WORK ORDER.
Look for the word "klDiv". Copy every line of the listing where it occurs.

RECORDS FOR THE TASK.
• • •

import Mathlib
import HarnessLib
import Literature.MathematicalPhysics.QuantumFieldTheory.ConstructiveQFTWave0
import Summits.Ventures.LatticeQCDFlow.Scaling.LatticeEntropy
import Summits.Ventures.LatticeQCDFlow.Scaling.LatticePeeling
import Summits.Ventures.LatticeQCDFlow.Scaling.LatticeGibbs
import Summits.Ventures.LatticeQCDFlow.Scaling.LatticeEntropyGrowth
import Summits.Ventures.LatticeQCDFlow.Scaling.LatticeTreeGauge

/-!
# LatticeQCDFlow / Scaling — SHARP ENTROPY GROWTH of the Wilson measure, PROVED
(THEORY-2.md §3.2 v2.0 (d) / §4 T2-AH(d); R-T2-10, closing the typed item `EntropyGrowth`)

HONEST FRAMING: exact (Metropolis-corrected) sampling algorithms for lattice gauge theory;
figures of merit are autocorrelation/cost numbers at stated couplings and volumes; no
continuum-physics claim.

`theorem entropyGrowth (d : ℕ) (κ : ℝ) : EntropyGrowth d κ` — the `@[conjecture]` item of
`Scaling/LatticeEntropy.lean` with the SHARP coefficients.  For the Wilson theory of ANY continuous
`ρ` (`Re tr ρ ≤ N`) of ANY compact second-countable `G` on the torus `(ℤ/L)^d`, under the two
ONE-PLAQUETTE hypotheses (H1) `Z₁(β) ≤ A·β^{−κ/2}` and (H2) small balls `B_ε` of Haar mass
`≥ a·ε^κ` with four-fold plaquette action `≤ b·ε²` (read `κ = dim G`), there is `C` with, for all
`L ≥ 2`, `β ≥ 1`, `V = L^d`,

  `κ·((d−1)·V·(1/2 − 1/L) − 1/2)·log β − C·V ≤ D(μ_{Λ,β} ‖ Haar^{⊗E}) ≤ κ·((d−1)·V + 1)/2·log β + C·V`,

i.e. the relative entropy of the lattice Yang–Mills measure w.r.t. the product-Haar prior — the
budget `log M + E log J ≥ D − log(1/ESS)` every exact flow from that prior must supply
(`Scaling/EntropyBudget.lean`) — is `(n_tr/2)·log β·(1 ± O(1/L)) + O(V)` with
`n_tr = κ·(d−1)·V` the number of transverse (non-gauge) degrees of freedom.  The lower coefficient
is positive in every `d ≥ 2` as soon as `L ≥ 3` (`d = 2`: `V(1/2 − 1/L) − 1/2 > 0` iff `L ≥ 3`).

ASSEMBLY (as in `crudeEntropyGrowth`, #16, with ONE change): the lower bound on `log Z_Λ(β)` now
comes from the TREE-GAUGE small-ball bound `treeGaugeSmallBallBound` (#17: exponent
`#E − (#V − 1) ≤ (d−1)V + 1` instead of `#E = dV`), at `ε = β^{−1/2}`; the other three inputs are
unchanged — `peelingBound` (#14) at `β/2`, `gibbsIdentity` and `twoFreeEnergies_wilson` (#15) with
`β₁ = β/2` — plus the bookkeeping `m − ((d−1)V + 1)/2 = (d−1)V(1/2 − 1/L) − 1/2` for
`m = (d−1)L^{d−1}(L−1)`.  The item carries no `0 ≤ κ` hypothesis: (H2) itself forces `0 ≤ κ`
(`nonneg_of_smallBalls`: Haar masses are `≤ 1`).  No instance of (H1)/(H2) is claimed here (they
hold with `κ = dim G` for faithful `ρ`; `U(1)`: `κ = 1`; see the item's docstring); for the trivial
representation they fail and `D = 0`.  Axioms: propext, Classical.choice, Quot.sound.

References: K. Wilson, Phys. Rev. D 10 (1974) 2445 (the action); M. Creutz, *Quarks, gluons and
lattices* (1983) Ch. 9 (strong/weak coupling free energy); S. Chatterjee, arXiv:1602.01222, Thm 2.1
(the sharp `U(N)` free-box constant, not claimed here).
-/

namespace Summit.Ventures.LatticeQCDFlow.Theory2.Lattice

open MeasureTheory Literature.MathematicalPhysics.QuantumFieldTheory

section Growth

variable {N : ℕ} {G : Type} [Group G] [TopologicalSpace G] [IsTopologicalGroup G]
  [CompactSpace G] [SecondCountableTopology G] [MeasurableSpace G] [BorelSpace G]

omit [SecondCountableTopology G] in
/-- Hypothesis (H2) forces `0 ≤ κ`: sets of Haar mass `≥ a·ε^κ` (`a > 0`) for every `0 < ε ≤ 1`
cannot exist when `κ < 0`, Haar masses being `≤ 1`. [folklore] -/
theorem nonneg_of_smallBalls {κ a : ℝ} (ha : 0 < a)
    (h : ∀ ε : ℝ, 0 < ε → ε ≤ 1 → ∃ B : Set G, a * ε ^ κ ≤ (haarProbability G B).toReal) :
    0 ≤ κ := by
  by_contra hκ
  push Not at hκ
  set t : ℝ := -κ with ht
  have ht0 : 0 < t := by linarith
  have hκt : κ = -t := by rw [ht, neg_neg]
  have hat : 0 < a ^ (1 / t) := Real.rpow_pos_of_pos ha _
  set ε : ℝ := min 1 (a ^ (1 / t) / 2) with hε
  have hε0 : 0 < ε := lt_min one_pos (by positivity)
  have hε1 : ε ≤ 1 := min_le_left _ _
  have hεlt : ε < a ^ (1 / t) := lt_of_le_of_lt (min_le_right _ _) (by linarith)
  have hεt : ε ^ t < a := by
    have h1 := Real.rpow_lt_rpow hε0.le hεlt ht0
    rwa [← Real.rpow_mul ha.le, one_div_mul_cancel ht0.ne', Real.rpow_one] at h1
  have hεtpos : 0 < ε ^ t := Real.rpow_pos_of_pos hε0 _
  obtain ⟨B, hB⟩ := h ε hε0 hε1
  have hle1 : (haarProbability G B).toReal ≤ 1 :=
    ENNReal.toReal_le_of_le_ofReal zero_le_one (ENNReal.ofReal_one.symm ▸ prob_le_one)
  have hgt : 1 < a * ε ^ κ := by
    rw [hκt, Real.rpow_neg hε0.le, ← div_eq_mul_inv, one_lt_div hεtpos]
    exact hεt
  linarith

/-- **T2-AH(d) ENTROPY GROWTH with the sharp coefficients, PROVED** (closes the typed item
`EntropyGrowth` of `Scaling/LatticeEntropy.lean`). [folklore] -/
theorem entropyGrowth (d : ℕ) (κ : ℝ) : EntropyGrowth d κ := by
  intro N G _ _ _ _ _ _ _ ρ hρ htr hH1 hH2
  obtain ⟨A, hA⟩ := hH1
  obtain ⟨a, b, ha, hab⟩ := hH2
  have hκ : 0 ≤ κ := nonneg_of_smallBalls (G := G) ha fun ε hε0 hε1 => by
    obtain ⟨B, -, hB, -⟩ := hab ε hε0 hε1
    exact ⟨B, hB⟩
  have hApos : 0 < A := by
    have h := hA 1 one_pos
    rw [Real.one_rpow, mul_one] at h
    exact lt_of_lt_of_le (onePlaquetteZ_pos ρ hρ htr 1 zero_le_one) h
  have hb : 0 ≤ b := by
    obtain ⟨B, -, -, hB⟩ := hab 1 one_pos le_rfl
    have h := hB 1 (Set.mem_insert _ _) 1 (Set.mem_insert _ _) 1 (Set.mem_insert _ _)
      1 (Set.mem_insert _ _)
    simpa using h
  have hlog2 : 0 < Real.log 2 := Real.log_pos one_lt_two
  refine ⟨(d : ℝ) * |Real.log a| + b * (d : ℝ) ^ 2 + 2 * (d : ℝ) * |Real.log A| +
    (d : ℝ) * κ * Real.log 2, fun L _ hL β hβ => ?_⟩
  have hβ0 : 0 < β := by linarith
  have hL1 : (1 : ℝ) ≤ L := by exact_mod_cast (by omega : 1 ≤ L)
  have hL0 : (0 : ℝ) < L := by linarith
  have hLd : (0 : ℝ) < (L : ℝ) ^ d := by positivity
  have hlogβ : 0 ≤ Real.log β := Real.log_nonneg hβ
  have hκlog : 0 ≤ κ / 2 * Real.log β := mul_nonneg (by linarith) hlogβ
  -- the ball at scale `ε = β^{-1/2}`
  set ε : ℝ := β ^ (-(1 / 2 : ℝ)) with hε
  have hε0 : 0 < ε := Real.rpow_pos_of_pos hβ0 _
  have hε1 : ε ≤ 1 := Real.rpow_le_one_of_one_le_of_nonpos hβ (by norm_num)
  obtain ⟨B, hBm, hBa, hBs⟩ := hab ε hε0 hε1
  have hε2 : β * (b * ε ^ 2) = b := by
    have h2 : ε ^ 2 = β⁻¹ := by
      rw [hε, ← Real.rpow_natCast (β ^ (-(1 / 2 : ℝ))) 2, ← Real.rpow_mul hβ0.le]
      norm_num [Real.rpow_neg_one]
    rw [h2]
    field_simp
  have haε : 0 < a * ε ^ κ := mul_pos ha (Real.rpow_pos_of_pos hε0 κ)
  have hHpos : 0 < (haarProbability G B).toReal := lt_of_lt_of_le haε hBa
  have f5 : Real.log a - κ / 2 * Real.log β ≤ Real.log (haarProbability G B).toReal := by
    have h := Real.log_le_log haε hBa
    rw [Real.log_mul ha.ne' (Real.rpow_pos_of_pos hε0 κ).ne', Real.log_rpow hε0, hε,
      Real.log_rpow hβ0] at h
    linarith
  -- cardinalities
  have hV : Fintype.card (Site d L) = L ^ d := by simp [ZMod.card, Fintype.card_fin]
  have hEn : Fintype.card (Edge d L) = L ^ d * d := by
    simp [Fintype.card_prod, ZMod.card, Fintype.card_fin]
  have hE : (Fintype.card (Edge d L) : ℝ) = d * (L : ℝ) ^ d := by
    rw [hEn]
    push_cast
    ring
  have hP : (Fintype.card (Plaquette d L) : ℝ) ≤ (d : ℝ) ^ 2 * (L : ℝ) ^ d := by
    have h1 : Fintype.card (Plaquette d L) =
        L ^ d * Fintype.card {p : Fin d × Fin d // p.1 < p.2} := by
      simp [Fintype.card_prod, ZMod.card, Fintype.card_fin]
    have h2 : Fintype.card {p : Fin d × Fin d // p.1 < p.2} ≤ d * d :=
      (Fintype.card_subtype_le _).trans (by simp)
    have h3 : (Fintype.card (Plaquette d L) : ℝ) ≤ (L : ℝ) ^ d * (d * d : ℝ) := by
      rw [h1]; push_cast; gcongr; exact_mod_cast h2
    nlinarith [h3]
  -- the tree-gauge exponent `n = #E − (#V − 1)` (`= (d−1)·L^d + 1` for `d ≥ 1`, `0` for `d = 0`)
  set n : ℕ := Fintype.card (Edge d L) - (Fintype.card (Site d L) - 1) with hn
  have hn0 : (0 : ℝ) ≤ n := Nat.cast_nonneg _
  have hnE' : n ≤ Fintype.card (Edge d L) := by
    rw [hn]
    exact Nat.sub_le _ _
  have hnE : (n : ℝ) ≤ d * (L : ℝ) ^ d := by
    rw [← hE]
    exact_mod_cast hnE'
  have hn_sharp : (n : ℝ) ≤ ((d : ℝ) - 1) * (L : ℝ) ^ d + 1 := by
    rcases Nat.eq_zero_or_pos d with hd | hd
    · subst hd
      have h0 : n = 0 := by rw [hn, hEn]; simp
      rw [h0]
      norm_num
    · have hk : 1 ≤ L ^ d := Nat.one_le_pow _ _ (by omega)
      have h1 : L ^ d - 1 ≤ L ^ d * d :=
        (Nat.sub_le _ _).trans (by simpa using Nat.mul_le_mul_left (L ^ d) hd)
      have h2 : (n : ℝ) = (L : ℝ) ^ d * d - ((L : ℝ) ^ d - 1) := by
        rw [hn, hEn, hV, Nat.cast_sub h1, Nat.cast_sub hk]
        push_cast
        ring
      rw [h2]
      apply le_of_eq
      ring
  -- the peeling exponent `m`
  set m : ℕ := (d - 1) * L ^ (d - 1) * (L - 1) with hm
  have hm_le : (m : ℝ) ≤ d * (L : ℝ) ^ d := by
    have h : m ≤ d * L ^ d := by
      rcases Nat.eq_zero_or_pos d with hd | hd
      · simp [hm, hd]
      · obtain ⟨n', rfl⟩ : ∃ n', d = n' + 1 := ⟨d - 1, by omega⟩
        simp only [hm, Nat.add_sub_cancel]
        calc n' * L ^ n' * (L - 1) ≤ (n' + 1) * L ^ n' * L := by
              gcongr <;> omega
          _ = (n' + 1) * L ^ (n' + 1) := by ring
    exact_mod_cast h
  have hm0 : (0 : ℝ) ≤ m := Nat.cast_nonneg _
  have hcoef : ((d : ℝ) - 1) * (L : ℝ) ^ d * (1 / 2 - 1 / L) - 1 / 2 ≤
      (m : ℝ) - (((d : ℝ) - 1) * (L : ℝ) ^ d + 1) / 2 := by
    rcases Nat.eq_zero_or_pos d with hd | hd
    · subst hd
      have hm_zero : (m : ℝ) = 0 := by simp [hm]
      have hinv : (L : ℝ)⁻¹ ≤ 1 := inv_le_one_of_one_le₀ hL1
      rw [hm_zero, pow_zero, Nat.cast_zero]
      have e : ((0 : ℝ) - 1) * 1 * (1 / 2 - 1 / (L : ℝ)) - 1 / 2 = -1 + (L : ℝ)⁻¹ := by ring
      have e2 : (0 : ℝ) - (((0 : ℝ) - 1) * 1 + 1) / 2 = 0 := by ring
      rw [e, e2]
      linarith
    · obtain ⟨n', rfl⟩ : ∃ n', d = n' + 1 := ⟨d - 1, by omega⟩
      have hcast : (m : ℝ) = n' * (L : ℝ) ^ n' * ((L : ℝ) - 1) := by
        simp only [hm, Nat.add_sub_cancel]
        push_cast [Nat.cast_sub (by omega : 1 ≤ L)]
        ring
      rw [hcast]
      apply le_of_eq
      push_cast
      field_simp
      ring
  -- the four proved ingredients
  have hZpos : 0 < (partitionFunction (d := d) (L := L) ρ β).toReal :=
    ENNReal.toReal_pos (partitionFunction_ne_zero ρ hρ β)
      (ne_top_of_le_ne_top ENNReal.one_ne_top (partitionFunction_le_one ρ htr hβ0.le))
  have hZhpos : 0 < (partitionFunction (d := d) (L := L) ρ (β / 2)).toReal :=
    ENNReal.toReal_pos (partitionFunction_ne_zero ρ hρ (β / 2))
      (ne_top_of_le_ne_top ENNReal.one_ne_top (partitionFunction_le_one ρ htr (by positivity)))
  -- (1) tree-gauged small balls at `β`
  have f1 : (n : ℝ) * Real.log (haarProbability G B).toReal -
      b * Fintype.card (Plaquette d L) ≤
        Real.log (partitionFunction (d := d) (L := L) ρ β).toReal := by
    have hSB := treeGaugeSmallBallBound d N G ρ hρ htr L β hβ0.le B hBm (b * ε ^ 2) hBs
    rw [hε2, ← hn] at hSB
    have hpos : 0 < (haarProbability G B).toReal ^ n *
        Real.exp (-(b * Fintype.card (Plaquette d L))) := by positivity
    have h := Real.log_le_log hpos hSB
    rw [Real.log_mul (pow_pos hHpos _).ne' (Real.exp_pos _).ne', Real.log_pow, Real.log_exp] at h
    linarith
  -- (2) two free energies at `β₁ = β/2`
  have f2 : Real.log (partitionFunction (d := d) (L := L) ρ β).toReal -
      2 * Real.log (partitionFunction (d := d) (L := L) ρ (β / 2)).toReal ≤
        (InformationTheory.klDiv (wilsonMeasure (d := d) (L := L) ρ β)
          (Measure.pi fun _ : Edge d L => haarProbability G)).toReal := by
    have h := twoFreeEnergies_wilson (d := d) (L := L) ρ hρ htr β (β / 2) hβ0.le (by positivity)
    have h2 : (0 : ℝ) < β / 2 := by positivity
    rw [show β - β / 2 = β / 2 by ring] at h
    refine le_of_mul_le_mul_left ?_ h2
    linarith
  -- (3) peeling at `β/2`
  have f3 : Real.log (partitionFunction (d := d) (L := L) ρ (β / 2)).toReal ≤
      m * Real.log (onePlaquetteZ ρ (β / 2)) := by
    have h := Real.log_le_log hZhpos (peelingBound d N G ρ hρ htr L hL (β / 2) (by positivity))
    rwa [Real.log_pow] at h
  -- (4) one-plaquette decay at `β/2`
  have f4 : Real.log (onePlaquetteZ ρ (β / 2)) ≤
      Real.log A - κ / 2 * (Real.log β - Real.log 2) := by
    have hβ2 : 0 < β / 2 := by positivity
    have h := Real.log_le_log (onePlaquetteZ_pos ρ hρ htr (β / 2) hβ2.le) (hA (β / 2) hβ2)
    rw [Real.log_mul hApos.ne' (Real.rpow_pos_of_pos hβ2 _).ne', Real.log_rpow hβ2,
      Real.log_div hβ0.ne' two_ne_zero] at h
    linarith
  -- (5) Gibbs: `D ≤ −log Z`
  have f6 : (InformationTheory.klDiv (wilsonMeasure (d := d) (L := L) ρ β)
        (Measure.pi fun _ : Edge d L => haarProbability G)).toReal ≤
      -Real.log (partitionFunction (d := d) (L := L) ρ β).toReal := by
    have hG := gibbsIdentity d N G ρ hρ htr L β hβ0.le
    have hES : 0 ≤ wilsonExpectation (d := d) (L := L) ρ β (wilsonAction (d := d) (L := L) ρ) := by
      unfold wilsonExpectation
      exact integral_nonneg fun U => wilsonAction_nonneg ρ htr U
    have := mul_nonneg hβ0.le hES
    linarith
  -- products for the linear arithmetic
  have g34 : (m : ℝ) * Real.log (onePlaquetteZ ρ (β / 2)) ≤
      m * (Real.log A - κ / 2 * (Real.log β - Real.log 2)) := mul_le_mul_of_nonneg_left f4 hm0
  have g5 : (n : ℝ) * (Real.log a - κ / 2 * Real.log β) ≤
      n * Real.log (haarProbability G B).toReal := mul_le_mul_of_nonneg_left f5 hn0
  have gnk : κ / 2 * Real.log β * n ≤ κ / 2 * Real.log β * (((d : ℝ) - 1) * (L : ℝ) ^ d + 1) :=
    mul_le_mul_of_nonneg_left hn_sharp hκlog
  have gco : κ * Real.log β * (((d : ℝ) - 1) * (L : ℝ) ^ d * (1 / 2 - 1 / L) - 1 / 2) ≤
      κ * Real.log β * ((m : ℝ) - (((d : ℝ) - 1) * (L : ℝ) ^ d + 1) / 2) :=
    mul_le_mul_of_nonneg_left hcoef (mul_nonneg hκ hlogβ)
  have gP : b * (Fintype.card (Plaquette d L) : ℝ) ≤ b * ((d : ℝ) ^ 2 * (L : ℝ) ^ d) :=
    mul_le_mul_of_nonneg_left hP hb
  have gm1 : (m : ℝ) * |Real.log A| ≤ d * (L : ℝ) ^ d * |Real.log A| :=
    mul_le_mul_of_nonneg_right hm_le (abs_nonneg _)
  have gm2 : (m : ℝ) * Real.log A ≤ m * |Real.log A| :=
    mul_le_mul_of_nonneg_left (le_abs_self _) hm0
  have gm3 : (m : ℝ) * (κ * Real.log 2) ≤ d * (L : ℝ) ^ d * (κ * Real.log 2) :=
    mul_le_mul_of_nonneg_right hm_le (mul_nonneg hκ hlog2.le)
  have ga1 : (n : ℝ) * (-|Real.log a|) ≤ n * Real.log a :=
    mul_le_mul_of_nonneg_left (neg_abs_le _) hn0
  have ga2 : (n : ℝ) * Real.log a ≤ n * |Real.log a| :=
    mul_le_mul_of_nonneg_left (le_abs_self _) hn0
  have ga3 : (n : ℝ) * |Real.log a| ≤ d * (L : ℝ) ^ d * |Real.log a| :=
    mul_le_mul_of_nonneg_right hnE (abs_nonneg _)
  have gn1 : 0 ≤ d * (L : ℝ) ^ d * |Real.log A| := by positivity
  have gn2 : 0 ≤ d * (L : ℝ) ^ d * (κ * Real.log 2) := by positivity
  constructor
  · linarith
  · linarith

end Growth

end Summit.Ventures.LatticeQCDFlow.Theory2.Lattice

• • •

EXERCISE RESULT.
        (InformationTheory.klDiv (wilsonMeasure (d := d) (L := L) ρ β)
  have f6 : (InformationTheory.klDiv (wilsonMeasure (d := d) (L := L) ρ β)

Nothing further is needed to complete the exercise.